**Instructions to follow:**
Where the data below has the string "extension", return the whole line.
### Records shown ###
import Literature.Topology.FourManifolds.CollarTheorem
import Literature.Topology.FourManifolds.LickorishWallaceProofs
import HarnessLib

/-!
# The boundary of a `4`-dimensional `1`-handlebody is connected: discharge of
`Literature.Topology.FourManifolds.connectedSpace_boundary_of_isHandlebodyOfIndexLE_one`

Topic `Literature/Topology/FourManifolds`; fact seat
`provefact-Literature.Topology.FourManifolds.exists_diffeomorph_comp_incl_eq` (Laudenbach–Poénaru's
extension theorem, `SPC4Handles.lean` (c)), leaf **h₅** of the DAG recorded in
`SPC4HandlesProofs.lean`.  Everything in this file is **proved**.

* `Literature.Topology.FourManifolds.connectedSpace_boundary_of_isHandlebodyOfIndexLE_one_holds` —
  discharge of the named fact
  `Literature.Topology.FourManifolds.connectedSpace_boundary_of_isHandlebodyOfIndexLE_one` of
  `SPC4HandlesProofs.lean`: for a compact connected smooth `4`-manifold with boundary `V` which
  is a handlebody with handles of index `≤ 1` (`IsHandlebodyOfIndexLE 3 1 V`: a Morse function
  `f` adapted to `∂V` all of whose critical points have index `≤ 1`), the boundary manifold
  `b.carrier ≅ ∂V` of every boundary datum `b` is connected (and nonempty).  Classically this is
  read off `V ≅ ♮k S¹ × B³`, `∂V ≅ #k S¹ × S²` (Kirby, *The topology of `4`-manifolds* (1989),
  Ch. I §2, p. 8), or off the dual handle decomposition (`V` is `∂V × [0, 1]` with handles of
  index `4 - λ ≥ 3` attached, whose attaching spheres are connected; Milnor, *Morse theory*
  (1963), Thms. 3.1–3.2 and Remark 3.3).  The proof here is the dimension-free theorem
  `Literature.Topology.FourManifolds.IsMorseAdapted.isPreconnected_boundary_and_nonempty` of
  `LickorishWallaceProofs.lean` (the top level `f⁻¹(1) = ∂V` of a Morse function adapted to the
  boundary of a compact connected manifold all of whose critical points have coindex `≥ 2` is
  preconnected and nonempty; elementary, from the Morse lemma and slice charts), applied with
  the slice model `𝓡∂ 4 = 𝓡∂ (3 + 1)` and coindex `4 - λ ≥ 3`; connectedness passes to
  `b.carrier` through the embedding `b.incl` onto `∂V`.  The orientability hypothesis of the
  fact is not used.
* `Literature.Topology.FourManifolds.exists_diffeomorph_comp_incl_eq_of_laudenbachPoenaru''` — the
  assembly of Laudenbach–Poénaru's extension theorem
  `Literature.Topology.FourManifolds.exists_diffeomorph_comp_incl_eq` from the **three** remaining
  named facts (Lemma 2: automorphisms of `π₁(∂V)` are realised by extendable based
  diffeomorphisms; the orientation-preserving `π₁`-trivial case of the proof of Thm. A; an
  orientation-reversing extendable diffeomorphism acting trivially on `π₁`), the collar fact
  (`CollarTheorem.lean`) and the connectedness of the boundary (this file) being discharged.

## References

* F. Laudenbach, V. Poénaru, *A note on 4-dimensional handlebodies*, Bull. Soc. Math. France
  100 (1972), 337–344, §2. [LaudenbachPoenaruBSMF1972]
* R. C. Kirby, *The topology of 4-manifolds*, LNM 1374 (1989), Ch. I §2, p. 8. [Kirby1989]
* J. Milnor, *Morse theory*, Ann. of Math. Studies 51 (1963), Thms. 3.1–3.2, Remark 3.3.
  [Milnor1963]
-/

open scoped Manifold ContDiff Topology
open Set Function

noncomputable section

namespace Literature.Topology.FourManifolds

universe u

section SPC4

/-- **Discharge of `Literature.Topology.FourManifolds.connectedSpace_boundary_of_isHandlebodyOfIndexLE_one`.**
The boundary manifold `b.carrier ≅ ∂V` of a compact connected smooth `4`-dimensional
`1`-handlebody `V` is connected (and nonempty): every critical point of a Morse function
adapted to `∂V` presenting `V` as a `1`-handlebody has index `λ ≤ 1`, hence coindex
`4 - λ ≥ 3 ≥ 2`, so `∂V = f⁻¹(1)` is preconnected and nonempty by
`Literature.Topology.FourManifolds.IsMorseAdapted.isPreconnected_boundary_and_nonempty`
(`LickorishWallaceProofs.lean`), and `b.incl` is an embedding onto `∂V`.  Kirby, *The topology of
`4`-manifolds* (1989), Ch. I §2, p. 8 (`∂(♮k S¹ × B³) = #k S¹ × S²`); Milnor, *Morse theory*
(1963), Thms. 3.1–3.2 and Remark 3.3 (dual handles of index `≥ 3` have connected attaching
spheres).  The orientability hypothesis is not used. [cite: Kirby1989, Ch. I §2, p. 8] -/
theorem connectedSpace_boundary_of_isHandlebodyOfIndexLE_one_holds :
    connectedSpace_boundary_of_isHandlebodyOfIndexLE_one.{u} := by
  intro V _ _ _ _ _ _ _ hV _ b
  haveI : LocallyPathConnectedSpace V :=
    ChartedSpace.locallyPathConnectedSpace (EuclideanHalfSpace 4) V
  obtain ⟨f, hf, hle⟩ := hV
  have hidx : ∀ x, (𝓡∂ (3 + 1)).IsInteriorPoint x → IsMCriticalPt (𝓡∂ (3 + 1)) f x →
      morseIndex (𝓡∂ (3 + 1)) f x + 2 ≤ 3 + 1 := fun x _ hx => by
    have h : morseIndex (𝓡∂ (3 + 1)) f x ≤ 1 := hle x hx
    omega
  obtain ⟨hpre, hne⟩ := hf.isPreconnected_boundary_and_nonempty hidx
  have hrange := b.range_incl
  have hind : Topology.IsInducing b.incl := b.isSmoothEmbedding.isEmbedding.isInducing
  rw [connectedSpace_iff_univ]
  refine ⟨?_, ?_⟩
  · obtain ⟨y, hy⟩ := hne
    rw [← hrange] at hy
    obtain ⟨c, rfl⟩ := hy
    exact ⟨c, mem_univ c⟩
  · rw [← hind.isPreconnected_image, image_univ, hrange]
    exact hpre

/-- **Assembly of Laudenbach–Poénaru's extension theorem from the three remaining named facts.**
`Literature.Topology.FourManifolds.exists_diffeomorph_comp_incl_eq` (every self-diffeomorphism of
the boundary of a compact connected orientable `4`-dimensional `1`-handlebody `V ≅ ♮k S¹ × B³`
extends over `V`) follows from Laudenbach–Poénaru's Lemma 2
(`laudenbachPoenaru_exists_diffeoExtends_mapOfEq_eq`), the orientation-preserving `π₁`-trivial
case of the proof of Thm. A (`laudenbachPoenaru_diffeoExtends_of_isOrientationPreserving`) and
the orientation-reversing extendable diffeomorphism acting trivially on `π₁`
(`exists_diffeoExtends_isOrientationReversing`); the collar fact is discharged in
`CollarTheorem.lean` and the connectedness of the boundary above
(`Literature.Topology.FourManifolds.exists_diffeomorph_comp_incl_eq_of_laudenbachPoenaru'` with
`connectedSpace_boundary_of_isHandlebodyOfIndexLE_one_holds`).
[cite: LaudenbachPoenaruBSMF1972, §2, pp. 341–342] -/
theorem exists_diffeomorph_comp_incl_eq_of_laudenbachPoenaru''
    (h₁ : laudenbachPoenaru_exists_diffeoExtends_mapOfEq_eq.{u})
    (h₂ : laudenbachPoenaru_diffeoExtends_of_isOrientationPreserving.{u})
    (h₃ : exists_diffeoExtends_isOrientationReversing.{u}) :
    exists_diffeomorph_comp_incl_eq.{u} :=
  exists_diffeomorph_comp_incl_eq_of_laudenbachPoenaru' h₁ h₂ h₃
    connectedSpace_boundary_of_isHandlebodyOfIndexLE_one_holds

end SPC4

end Literature.Topology.FourManifolds
import Summits.CriticalPhenomena.PercolationContinuityZ3.Theorems.Transplant.FKDoubleFanTwoSidedConeS
import Summits.CriticalPhenomena.PercolationContinuityZ3.Theorems.Transplant.FKDoubleFanOneSidedConeSCross
import HarnessLib

/-!
# Double fans `K₂ ∨ P_{m+1}`: cross-positivity machinery for the TWO-SIDED relaxation cone, part A — the `T_a` resolvent, the compact
# generating set `atomClosure2`, full spokes by continuity

Helper file (`--supports stmt-CriticalPhenomena-4575`), FK sub-lane `prim-bschramm-fk-3` (gen 41); builds on p205010 (kernel theorem, internal
audit signed; external expert review pending).  No named facts, no sorries; standard axioms.  Memo `bschramm/prim-bschramm-fk-3/FAR-CROSS-XVI.md` §5.
Part B (`…TwoSidedConeSCross`) assembles the exact criteria `hypAS_of_crossPos2` / `hypBS_of_crossPos2` from these pieces.

`…TwoSidedConeS` reduces the far cross-apex theorem for ALL middles to the two closure statements `HypAS q` ((CL-a)_S) and `HypBS q` ((CL-b)_S)
about the bi-dual `tsConeS q` of the two-sided images over `InS`.  As in `…OneSidedConeSCross` (gen 39, one-sided cone), both are EQUIVALENT to
first-order tangency conditions at the generators, because `∧²BC_y = (1−y)²·exp(s·T_b)` and `∧²AC_x = (1−x)²·exp(s·T_a)` are one-parameter
semigroups generated by the diagonal operators `T_b` (weights `0,1,2` on `{ux,uy,xy} / {uz,uv,xz,xv,yz,yv} / {zv}`) and `T_a` (weights `0,1,2` on
`{ux,uz,xz} / {uy,uv,xy,xv,yz,zv} / {yv}`), and a closed convex cone is invariant under `exp(sT)`, `s ≥ 0`, iff `T` is CROSS-POSITIVE on it
(Schneider–Vidyasagar; elementary resolvent proof).  This file: the `T_a` half of the abstract machinery (**`scaleTa`**, **`pairH_scaleTa_right`**,
**`opAC_eq_scaleTa`**, **`res_sub_opTa`**, **`pdualA_of_sub`**, **`pdualA_res`**, **`pdualA_res_pow`**, **`pdualA_exp`**, **`pdual_opAC`**; the `T_b`
half is `…OneSidedConeSCross`, whose abstract lemmas are generic in the family); the compact generating set **`atomClosure2 q`** = closure in `ℝ¹⁰` of
the normalised non-zero `a`-images AND `b`-images over `InS` (**`tsDualS_iff_atomClosure2`**: its half-space dual is `TSDualS q`;
**`ofFun_mem_tsConeS_of_mem_atomClosure2`**); and the full spokes by continuity (**`pairH_opAC_poly`**, **`opBC_one_mem_tsConeS_of_lt`**,
**`opAC_one_mem_tsConeS_of_lt`**).
[folklore]
-/

noncomputable section

open Filter Topology

namespace Summit.CriticalPhenomena.PercolationContinuityZ3.Theorems

namespace FK

namespace ThreeApex

/-! ### The diagonal operators on the three `T_a`-weight classes and the resolvent of `T_a` -/

/-- `diag(r, s, t)` on the `T_a`-weight classes: `r` on `ux, uz, xz` (weight 0), `s` on `uy, uv, xy, xv, yz, zv` (weight 1), `t` on `yv`
(weight 2). [folklore] -/
def scaleTa (r s t : ℝ) (β : Biv) : Biv :=
  ⟨r * β.ux, s * β.uy, r * β.uz, s * β.uv, s * β.xy, r * β.xz, s * β.xv, s * β.yz, t * β.yv, s * β.zv⟩

/-- `diag(1,1,1) = id`. [folklore] -/
theorem scaleTa_one (β : Biv) : scaleTa 1 1 1 β = β := by
  ext <;> simp [scaleTa]

/-- The diagonal operators compose multiplicatively. [folklore] -/
theorem scaleTa_scaleTa (r s t r' s' t' : ℝ) (β : Biv) :
    scaleTa r s t (scaleTa r' s' t' β) = scaleTa (r * r') (s * s') (t * t') β := by
  ext <;> simp [scaleTa] <;> ring

/-- Scalar multiples of a diagonal operator. [folklore] -/
theorem smul_scaleTa (c r s t : ℝ) (β : Biv) : Biv.smul c (scaleTa r s t β) = scaleTa (c * r) (c * s) (c * t) β := by
  ext <;> simp [scaleTa, Biv.smul] <;> ring

/-- The `T_a`-weight-0 part of the pairing. [folklore] -/
def pairA0 (q : ℝ) (β γ : Biv) : ℝ := (1 - q) ^ 2 * (2 - q) * (β.ux * γ.ux + β.uz * γ.uz) - (1 - q) ^ 2 * (β.xz * γ.xz)

/-- The `T_a`-weight-1 part of the pairing. [folklore] -/
def pairA1 (q : ℝ) (β γ : Biv) : ℝ :=
  (1 - q) ^ 2 * (2 - q) * (β.uy * γ.uy) - (1 - q) * (2 - q) * β.uv * γ.uv - (1 - q) ^ 2 * (β.xy * γ.xy + β.yz * γ.yz)
    + (1 - q) * (β.xv * γ.xv + β.zv * γ.zv)

/-- The `T_a`-weight-2 part of the pairing. [folklore] -/
def pairA2 (q : ℝ) (β γ : Biv) : ℝ := (1 - q) * (β.yv * γ.yv)

/-- The pairing against `diag(r,s,t)ρ` is affine in `(r, s, t)`. [folklore] -/
theorem pairH_scaleTa_right (q r s t : ℝ) (β ρ : Biv) :
    pairH q β (scaleTa r s t ρ) = r * pairA0 q β ρ + s * pairA1 q β ρ + t * pairA2 q β ρ := by
  simp only [pairH, scaleTa, pairA0, pairA1, pairA2]; ring

/-- `∧²AC_x = diag((1−x)², 1−x, 1)` on the `T_a`-weight classes. [folklore] -/
theorem opAC_eq_scaleTa (x : ℝ) (β : Biv) : opAC x β = scaleTa ((1 - x) ^ 2) (1 - x) 1 β := by
  ext <;> simp [opAC, opTa, opWa, Biv.lin3, Biv.add, Biv.smul, scaleTa] <;> ring

/-- **The resolvent identity for `T_a`**: `R_h ρ − h·T_a (R_h ρ) = ρ` for `R_h = diag(1, (1−h)⁻¹, (1−2h)⁻¹)`, `h ≠ 1, 1/2`. [folklore] -/
theorem res_sub_opTa {h : ℝ} (h1 : 1 - h ≠ 0) (h2 : 1 - 2 * h ≠ 0) (ρ : Biv) :
    Biv.add (scaleTa 1 (1 - h)⁻¹ (1 - 2 * h)⁻¹ ρ) (Biv.smul (-h) (opTa (scaleTa 1 (1 - h)⁻¹ (1 - 2 * h)⁻¹ ρ))) = ρ := by
  ext <;> simp [scaleTa, opTa, Biv.add, Biv.smul] <;> field_simp <;> ring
###
**Exercise solution:**
extension theorem, `SPC4Handles.lean` (c)), leaf **h₅** of the DAG recorded in
  assembly of Laudenbach–Poénaru's extension theorem
/-- **Assembly of Laudenbach–Poénaru's extension theorem from the three remaining named facts.**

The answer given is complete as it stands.